/-- **Core of Thm. 3.24 (alphabets `Fin a`).** For a nonzero 3-tensor `x`, `θ ∈ P([3])` and `ε > 0`
there are `n ≥ 1` and a triple `(λ⁽ʲ⁾ ⊢ n)ⱼ`, admissible for `x` (Def. 3.3), with
`∑ⱼ θⱼ H(λ̄⁽ʲ⁾) ≥ H_θ(x) - ε`. Proof: with `Qⱼ = ∑_{H(λ̄) ≤ H(rⱼ) - ε} P_λ` on leg `j` (range in the
low-entropy commutant span, `IsotypicCommutantSpan.lean`) the one-sided spectrum estimate gives
`re tr(Qⱼ ρⱼ^{⊗n}) ≤ ‖x‖^{2n}/4` for large `n`; if `((1-Q₁) ⊗ (1-Q₂) ⊗ (1-Q₃)) x^{⊗n}` vanished, the
three-leg union bound would give `‖x‖^{2n} ≤ (3/4)‖x‖^{2n}`; so some triple outside the low sets has
`(P ⊗ P ⊗ P) x^{⊗n} ≠ 0`. [cite: ChristandlVranaZuiddam2023, Thm. 3.24] -/
theorem exists_upperAdmissible_fin {a b c : ℕ} {θ : Fin 3 → ℝ} (hθ : θ ∈ stdSimplex ℝ (Fin 3))
    {x : Fin a → Fin b → Fin c → ℂ} (hx : x ≠ 0) {ε : ℝ} (hε : 0 < ε) :
    ∃ (n : ℕ) (lam : Fin 3 → Nat.Partition n), 0 < n ∧ UpperAdmissible θ x n lam ∧
      quantumEntropy θ x - ε ≤ weightedPartitionEntropy θ lam := by
  classical
  -- the marginal data of `x`
  set N := tensorNormSq x with hNdef
  have hN : 0 < N := tensorNormSq_pos hx
  set r₁ := marginalSpectrum₁ x with hr₁def
  set r₂ := marginalSpectrum₂ x with hr₂def
  set r₃ := marginalSpectrum₃ x with hr₃def
  set c₁ := shannonEntropy r₁ with hc₁
  set c₂ := shannonEntropy r₂ with hc₂
  set c₃ := shannonEntropy r₃ with hc₃
  have hq : quantumEntropy θ x = θ 0 * c₁ + θ 1 * c₂ + θ 2 * c₃ := rfl
  have hr₁ : r₁ ∈ stdSimplex ℝ (Fin a) := marginalSpectrum₁_mem_stdSimplex hx
  have hr₂ : r₂ ∈ stdSimplex ℝ (Fin b) := marginalSpectrum₂_mem_stdSimplex hx
  have hr₃ : r₃ ∈ stdSimplex ℝ (Fin c) := marginalSpectrum₃_mem_stdSimplex hx
  have hev₁ := eigenvalues_eq_tensorNormSq_mul_marginalSpectrum₁ hx
  have hev₂ := eigenvalues_eq_tensorNormSq_mul_marginalSpectrum₂ hx
  have hev₃ := eigenvalues_eq_tensorNormSq_mul_marginalSpectrum₃ hx
  -- the low sets of words on the three legs
  set L₁ : ∀ n : ℕ, Finset (Fin n → Fin a) := fun n => Finset.univ.filter fun u =>
    shannonEntropy (fun i => (letterCount u i : ℝ) / n) ≤ c₁ - ε with hL₁
  set L₂ : ∀ n : ℕ, Finset (Fin n → Fin b) := fun n => Finset.univ.filter fun v =>
    shannonEntropy (fun i => (letterCount v i : ℝ) / n) ≤ c₂ - ε with hL₂
  set L₃ : ∀ n : ℕ, Finset (Fin n → Fin c) := fun n => Finset.univ.filter fun w =>
    shannonEntropy (fun i => (letterCount w i : ℝ) / n) ≤ c₃ - ε with hL₃
  have hL₁c : ∀ n : ℕ, 0 < n → ((L₁ n).card : ℝ) ≤
      ((n : ℝ) + 1) ^ Fintype.card (Fin a) * Real.exp (n * Real.log 2 * (c₁ - ε)) :=
    fun n hn => card_filter_entropy_le hn _
  have hL₂c : ∀ n : ℕ, 0 < n → ((L₂ n).card : ℝ) ≤
      ((n : ℝ) + 1) ^ Fintype.card (Fin b) * Real.exp (n * Real.log 2 * (c₂ - ε)) :=
    fun n hn => card_filter_entropy_le hn _
  have hL₃c : ∀ n : ℕ, 0 < n → ((L₃ n).card : ℝ) ≤
      ((n : ℝ) + 1) ^ Fintype.card (Fin c) * Real.exp (n * Real.log 2 * (c₃ - ε)) :=
    fun n hn => card_filter_entropy_le hn _
  -- one-sided spectrum estimation on each leg with `δ = 1/4`
  have hδ : (0 : ℝ) < 1 / 4 := by norm_num
  obtain ⟨n₁, hn₁⟩ := trace_subproj_powMat_le (posSemidef_reducedDensity₁ x)
    (isHermitian_reducedDensity₁ x) hN hr₁ hev₁ hc₁.symm hε L₁ hL₁c hδ
  obtain ⟨n₂, hn₂⟩ := trace_subproj_powMat_le (posSemidef_reducedDensity₂ x)
    (isHermitian_reducedDensity₂ x) hN hr₂ hev₂ hc₂.symm hε L₂ hL₂c hδ
  obtain ⟨n₃, hn₃⟩ := trace_subproj_powMat_le (posSemidef_reducedDensity₃ x)
    (isHermitian_reducedDensity₃ x) hN hr₃ hev₃ hc₃.symm hε L₃ hL₃c hδ
  -- a large `n`
  set n := max (max n₁ n₂) (max n₃ 1) with hndef
  have hnn₁ : n₁ ≤ n := le_trans (le_max_left _ _) (le_max_left _ _)
  have hnn₂ : n₂ ≤ n := le_trans (le_max_right _ _) (le_max_left _ _)
  have hnn₃ : n₃ ≤ n := le_trans (le_max_left _ _) (le_max_right _ _)
  have hnpos : 0 < n := lt_of_lt_of_le Nat.one_pos (le_trans (le_max_right _ _) (le_max_right _ _))
  -- the low sets of shapes and the corresponding sums of isotypic projectors
  set B₁ : Finset (Nat.Partition n) := Finset.univ.filter fun lam => partitionEntropy lam ≤ c₁ - ε
    with hB₁
  set B₂ : Finset (Nat.Partition n) := Finset.univ.filter fun lam => partitionEntropy lam ≤ c₂ - ε
    with hB₂
  set B₃ : Finset (Nat.Partition n) := Finset.univ.filter fun lam => partitionEntropy lam ≤ c₃ - ε
    with hB₃
  set Q₁ : Matrix (Word a n) (Word a n) ℂ := ∑ lam ∈ B₁, wordIsotypicMatrix a n lam with hQ₁
  set Q₂ : Matrix (Word b n) (Word b n) ℂ := ∑ lam ∈ B₂, wordIsotypicMatrix b n lam with hQ₂
  set Q₃ : Matrix (Word c n) (Word c n) ℂ := ∑ lam ∈ B₃, wordIsotypicMatrix c n lam with hQ₃
  set Q₁' : Matrix (Word a n) (Word a n) ℂ := ∑ lam ∈ B₁ᶜ, wordIsotypicMatrix a n lam with hQ₁'
  set Q₂' : Matrix (Word b n) (Word b n) ℂ := ∑ lam ∈ B₂ᶜ, wordIsotypicMatrix b n lam with hQ₂'
  set Q₃' : Matrix (Word c n) (Word c n) ℂ := ∑ lam ∈ B₃ᶜ, wordIsotypicMatrix c n lam with hQ₃'
  have hQ₁h : Q₁.IsHermitian := isHermitian_sum_wordIsotypicMatrix B₁
  have hQ₂h : Q₂.IsHermitian := isHermitian_sum_wordIsotypicMatrix B₂
  have hQ₃h : Q₃.IsHermitian := isHermitian_sum_wordIsotypicMatrix B₃
  have hQ₁e : Q₁ * Q₁ = Q₁ := sum_wordIsotypicMatrix_mul_sum_self B₁
  have hQ₂e : Q₂ * Q₂ = Q₂ := sum_wordIsotypicMatrix_mul_sum_self B₂
  have hQ₃e : Q₃ * Q₃ = Q₃ := sum_wordIsotypicMatrix_mul_sum_self B₃
  have hQ₁i : ∀ v, Q₁ *ᵥ v ∈ commutantSpan (Fin a) (L₁ n) := fun v =>
    sum_wordIsotypicMatrix_mulVec_mem_commutantSpan_entropy B₁
      (fun lam hlam => (Finset.mem_filter.1 hlam).2) v
  have hQ₂i : ∀ v, Q₂ *ᵥ v ∈ commutantSpan (Fin b) (L₂ n) := fun v =>
    sum_wordIsotypicMatrix_mulVec_mem_commutantSpan_entropy B₂
      (fun lam hlam => (Finset.mem_filter.1 hlam).2) v
  have hQ₃i : ∀ v, Q₃ *ᵥ v ∈ commutantSpan (Fin c) (L₃ n) := fun v =>
    sum_wordIsotypicMatrix_mulVec_mem_commutantSpan_entropy B₃
      (fun lam hlam => (Finset.mem_filter.1 hlam).2) v
  have hQQ₁ : Q₁ + Q₁' = 1 := sum_wordIsotypicMatrix_add_sum_compl B₁
  have hQQ₂ : Q₂ + Q₂' = 1 := sum_wordIsotypicMatrix_add_sum_compl B₂
  have hQQ₃ : Q₃ + Q₃' = 1 := sum_wordIsotypicMatrix_add_sum_compl B₃
  have kl₁ := hn₁ n hnn₁ Q₁ hQ₁h hQ₁e hQ₁i
  have kl₂ := hn₂ n hnn₂ Q₂ hQ₂h hQ₂e hQ₂i
  have kl₃ := hn₃ n hnn₃ Q₃ hQ₃h hQ₃e hQ₃i
  -- the tensor power and its four pieces
  set X := kroneckerPow x n with hXdef
  set X₁ := actTensor Q₁ (1 : Matrix (Word b n) (Word b n) ℂ) (1 : Matrix (Word c n) (Word c n) ℂ) X
    with hX₁
  set X₂ := actTensor Q₁' Q₂ (1 : Matrix (Word c n) (Word c n) ℂ) X with hX₂
  set X₃ := actTensor Q₁' Q₂' Q₃ X with hX₃
  set X₄ := actTensor Q₁' Q₂' Q₃' X with hX₄
  have hsplit : X = X₁ + X₂ + X₃ + X₄ := by
    have e1 : X = X₁ + actTensor Q₁' (1 : Matrix (Word b n) (Word b n) ℂ)
        (1 : Matrix (Word c n) (Word c n) ℂ) X := by
      rw [hX₁, ← actTensor_add_fst, hQQ₁, actTensor_one]
    have e2 : actTensor Q₁' (1 : Matrix (Word b n) (Word b n) ℂ) (1 : Matrix (Word c n) (Word c n) ℂ) X
        = X₂ + actTensor Q₁' Q₂' (1 : Matrix (Word c n) (Word c n) ℂ) X := by
      rw [hX₂, ← actTensor_add_snd, hQQ₂]
    have e3 : actTensor Q₁' Q₂' (1 : Matrix (Word c n) (Word c n) ℂ) X = X₃ + X₄ := by
      rw [hX₃, hX₄, ← actTensor_add_thd, hQQ₃]
    rw [e1, e2, e3]
    abel
  -- the good part does not vanish
  have hX₄ne : X₄ ≠ 0 := by
    intro h0
    have hX3 : X = X₁ + X₂ + X₃ := by rw [hsplit, h0, add_zero]
    have f₁ : actTensor Q₁ (1 : Matrix (Word b n) (Word b n) ℂ) (1 : Matrix (Word c n) (Word c n) ℂ) X₁
        = X₁ := by
      rw [hX₁, actTensor_actTensor, hQ₁e, Matrix.mul_one, Matrix.mul_one]
    have f₂ : actTensor (1 : Matrix (Word a n) (Word a n) ℂ) Q₂ (1 : Matrix (Word c n) (Word c n) ℂ) X₂
        = X₂ := by
      rw [hX₂, actTensor_actTensor, hQ₂e, Matrix.one_mul, Matrix.mul_one]
    have f₃ : actTensor (1 : Matrix (Word a n) (Word a n) ℂ) (1 : Matrix (Word b n) (Word b n) ℂ) Q₃ X₃
        = X₃ := by
      rw [hX₃, actTensor_actTensor, hQ₃e, Matrix.one_mul, Matrix.one_mul]
    have hub := tensorNormSq_le_sum_three_legs hQ₁h hQ₂h hQ₃h hQ₁e hQ₂e hQ₃e hX3 f₁ f₂ f₃
    rw [hXdef, tensorNormSq_kroneckerPow, reducedDensity₁_kroneckerPow, reducedDensity₂_kroneckerPow,
      reducedDensity₃_kroneckerPow] at hub
    have hNn : 0 < N ^ n := pow_pos hN n
    linarith
  -- hence a good triple of isotypic projectors does not kill `X`
  have hX₄sum : X₄ = ∑ lam ∈ B₁ᶜ, ∑ mu ∈ B₂ᶜ, ∑ nu ∈ B₃ᶜ,
      actTensor (wordIsotypicMatrix a n lam) (wordIsotypicMatrix b n mu) (wordIsotypicMatrix c n nu) X := by
    rw [hX₄, hQ₁', actTensor_sum_fst]
    refine Finset.sum_congr rfl fun lam _ => ?_
    rw [hQ₂', actTensor_sum_snd]
    refine Finset.sum_congr rfl fun mu _ => ?_
    rw [hQ₃', actTensor_sum_thd]
  rw [hX₄sum] at hX₄ne
  obtain ⟨lam, hlam, h1⟩ := Finset.exists_ne_zero_of_sum_ne_zero hX₄ne
  obtain ⟨mu, hmu, h2⟩ := Finset.exists_ne_zero_of_sum_ne_zero h1
  obtain ⟨nu, hnu, h3⟩ := Finset.exists_ne_zero_of_sum_ne_zero h2
  have hlam' : c₁ - ε < partitionEntropy lam := by
    have : lam ∉ B₁ := Finset.mem_compl.1 hlam
    rw [hB₁, Finset.mem_filter, not_and] at this
    exact not_le.1 (this (Finset.mem_univ _))
  have hmu' : c₂ - ε < partitionEntropy mu := by
    have : mu ∉ B₂ := Finset.mem_compl.1 hmu
    rw [hB₂, Finset.mem_filter, not_and] at this
    exact not_le.1 (this (Finset.mem_univ _))
  have hnu' : c₃ - ε < partitionEntropy nu := by
    have : nu ∉ B₃ := Finset.mem_compl.1 hnu
    rw [hB₃, Finset.mem_filter, not_and] at this
    exact not_le.1 (this (Finset.mem_univ _))
  refine ⟨n, ![lam, mu, nu], hnpos, ?_, ?_⟩
  · exact upperAdmissible_of_actTensor_wordIsotypicMatrix_ne_zero θ h3
  · have hθ0 := hθ.1 0
    have hθ1 := hθ.1 1
    have hθ2 := hθ.1 2
    have hsum : θ 0 + θ 1 + θ 2 = 1 := by
      have h := hθ.2
      rw [Fin.sum_univ_three] at h
      exact h
    have i0 : θ 0 * (c₁ - ε) ≤ θ 0 * partitionEntropy lam := mul_le_mul_of_nonneg_left hlam'.le hθ0
    have i1 : θ 1 * (c₂ - ε) ≤ θ 1 * partitionEntropy mu := mul_le_mul_of_nonneg_left hmu'.le hθ1
    have i2 : θ 2 * (c₃ - ε) ≤ θ 2 * partitionEntropy nu := mul_le_mul_of_nonneg_left hnu'.le hθ2
    have hw : weightedPartitionEntropy θ ![lam, mu, nu] =
        θ 0 * partitionEntropy lam + θ 1 * partitionEntropy mu + θ 2 * partitionEntropy nu := rfl
    rw [hw, hq]
    nlinarith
━━━━━━━━
Activity » Please output the lines of the listing above that fall in the stretch from the one with "set r₃ := marginalSpectrum₃ x with hr₃def" through the one with "have hr₁ : r₁", exactly and only those.

Exercise solution »
  set r₃ := marginalSpectrum₃ x with hr₃def
  set c₁ := shannonEntropy r₁ with hc₁
  set c₂ := shannonEntropy r₂ with hc₂
  set c₃ := shannonEntropy r₃ with hc₃
  have hq : quantumEntropy θ x = θ 0 * c₁ + θ 1 * c₂ + θ 2 * c₃ := rfl
  have hr₁ : r₁ ∈ stdSimplex ℝ (Fin a) := marginalSpectrum₁_mem_stdSimplex hx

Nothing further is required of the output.